16 Best Movies Under 90 Minutes That You Should Watching Update 04/2024

Best Movies Under 90 Minutes

Including the best films of Joaquin Phoenix, Studio Ghibli, and the best nature documentaries that won Oscars

When Alfred Hitchcock observed that “the length of a film should be directly proportionate to the endurance of the human bladder,” he was absolutely correct.

After seeing 2001: A Space Odyssey or Doctor Zhivago, you’d have been able to nip into the restroom and have some popcorn at intermission in more civilized times. Prior to seeing Avengers: Endgame, it was necessary to dehydration yourself for a few days.

That’s incorrect; a film’s ideal runtime is 90 minutes. As long as you want it to be, but short enough to need careful waffle-cutting, and just long enough to give you time to do something else with your evening. Netflix has some of the best 90-minute films right now.

1. Eighth Grade (2018)

Eighth Grade (2018)

For as long as we can remember, we’ve screamed for Eighth Grade, and we won’t stop until the number of people who’ve seen it matches its quality.
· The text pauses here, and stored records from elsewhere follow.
/-! ## Along good orbits -/

/-- **The `x`-integral of the `oneBodyStat` integrand is integrable in time along a good orbit** on
`[0, τ]`: measurable in `s` (Fubini measurability composed with the measurable orbit) and bounded by the
conserved kinetic energy. [folklore] -/
theorem integrableOn_oneBodyStat_flow {σ : ℝ} (hσ : 0 ≤ σ)
    (Φ : HardSphereFlow (Torus.geometry (Fin 3)) (hsDiameter σ N) (N + 1))
    {z : Config (N + 1) (Fin 3) T3} (hz : z ∈ Φ.good) {r : ℝ} (hr : 0 < r) {χ : ℝ × T3 → ℝ}
    (hχ : Continuous χ) {k : ℝ → ℝ} (hk : Continuous k) {Ck : ℝ} (hkb : ∀ a, 0 ≤ a → |k a| ≤ Ck)
    {F : V3 × V3 × ℝ → ℝ} (hF : Continuous F) {CF : ℝ} (hCF : 0 ≤ CF)
    (hFb : ∀ v u θ, |F (v, u, θ)| ≤ CF * ‖v - u‖ ^ 2) (τ : ℝ) :
    IntegrableOn (fun s => ∫ x, χ (s, x) * k (σ ^ 3 * mollDensity r (Φ.flow s z) x) *
      ∫ p, coneKernel r p.1 x *
          F (p.2, KineticEntropyBalance.uC r (Φ.flow s z) x, mollTemperature r (Φ.flow s z) x)
        ∂(empiricalMeasure (Φ.flow s z))) (Icc 0 τ) := by
  obtain ⟨Cχ, hχb⟩ := exists_abs_le_on_Icc hχ τ
  have hmeas : Measurable fun s => ∫ x, χ (s, x) * k (σ ^ 3 * mollDensity r (Φ.flow s z) x) *
      ∫ p, coneKernel r p.1 x *
          F (p.2, KineticEntropyBalance.uC r (Φ.flow s z) x, mollTemperature r (Φ.flow s z) x)
        ∂(empiricalMeasure (Φ.flow s z)) :=
    ((measurable_oneBodyStatIntegrand_prod σ r hχ hk hF).stronglyMeasurable.integral_prod_right'
      (ν := volume)).measurable.comp (measurable_id.prodMk (measurable_flow_of_mem_good Φ hz))
  refine Integrable.of_bound hmeas.aestronglyMeasurable
    (Cχ * Ck * (2 * CF * (3 / (Real.pi * r ^ 3)) * (configEnergy z / ((N + 1 : ℕ) : ℝ)))) ?_
  filter_upwards [ae_restrict_mem measurableSet_Icc] with s hs
  rw [Real.norm_eq_abs, ← Φ.configEnergy_flow hz s]
  exact abs_integral_oneBodyStatIntegrand_le hσ hr (hχb s hs) hkb hCF hFb _

/-- **The `x`-integral of the `oneBodyPred` integrand is integrable in time along a good orbit** on
`[0, τ]`. [folklore] -/
theorem integrableOn_oneBodyPred_flow {σ : ℝ} (hσ : 0 ≤ σ)
    (Φ : HardSphereFlow (Torus.geometry (Fin 3)) (hsDiameter σ N) (N + 1))
    {z : Config (N + 1) (Fin 3) T3} (hz : z ∈ Φ.good) {r : ℝ} (hr : 0 < r) {χ : ℝ × T3 → ℝ}
    (hχ : Continuous χ) {k : ℝ → ℝ} (hk : Continuous k) {Ck : ℝ} (hkb : ∀ a, 0 ≤ a → |k a| ≤ Ck)
    {F : V3 × V3 × ℝ → ℝ} (hF : Continuous F) {CF : ℝ} (hCF : 0 ≤ CF)
    (hFb : ∀ v u θ, |F (v, u, θ)| ≤ CF * ‖v - u‖ ^ 2) (τ : ℝ) :
    IntegrableOn (fun s => ∫ x, χ (s, x) * k (σ ^ 3 * mollDensity r (Φ.flow s z) x) *
      mollDensity r (Φ.flow s z) x *
      ∫ v, F (v, KineticEntropyBalance.uC r (Φ.flow s z) x, mollTemperature r (Φ.flow s z) x) *
        localMaxwellian 1 (mollTemperature r (Φ.flow s z) x)
          (KineticEntropyBalance.uC r (Φ.flow s z) x) v) (Icc 0 τ) := by
  obtain ⟨Cχ, hχb⟩ := exists_abs_le_on_Icc hχ τ
  have hmeas : Measurable fun s => ∫ x, χ (s, x) * k (σ ^ 3 * mollDensity r (Φ.flow s z) x) *
      mollDensity r (Φ.flow s z) x *
      ∫ v, F (v, KineticEntropyBalance.uC r (Φ.flow s z) x, mollTemperature r (Φ.flow s z) x) *
        localMaxwellian 1 (mollTemperature r (Φ.flow s z) x)
          (KineticEntropyBalance.uC r (Φ.flow s z) x) v :=
    ((measurable_oneBodyPredIntegrand_prod σ r hχ hk hF).stronglyMeasurable.integral_prod_right'
      (ν := volume)).measurable.comp (measurable_id.prodMk (measurable_flow_of_mem_good Φ hz))
  refine Integrable.of_bound hmeas.aestronglyMeasurable
    (Cχ * Ck * (2 * CF * (3 / (Real.pi * r ^ 3)) * (configEnergy z / ((N + 1 : ℕ) : ℝ)))) ?_
  filter_upwards [ae_restrict_mem measurableSet_Icc] with s hs
  rw [Real.norm_eq_abs, ← Φ.configEnergy_flow hz s]
  exact abs_integral_oneBodyPredIntegrand_le hσ hr (hχb s hs) hkb hCF hFb _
Kayla, a regular 13-year-old girl, feels awkward, alienated, and insecure, and she doesn’t know how to get noticed by the boy she likes. She decides to re-invent herself in the final week of a dismal eighth grade. Eighth Grade’s sympathetic, hilarious, and hopeful viewpoint is surprising and inspiring in light of how ‘The Kids These Days’ are instinctively disregarded as shallow and self-absorbed and etc. etc.

2. Sherpa (2015)

The hidden heroes of every climbing expedition are featured in this quiet and jaw-droppingly beautiful documentary that explores Sherpa culture and what the mountains on which they work mean to them. There’s still another one. After the avalanche on Everest killed 16 Sherpas, Sherpa Phurba Tashi and his fellow Sherpas went on strike; Russell Brice fears threats are being made against him.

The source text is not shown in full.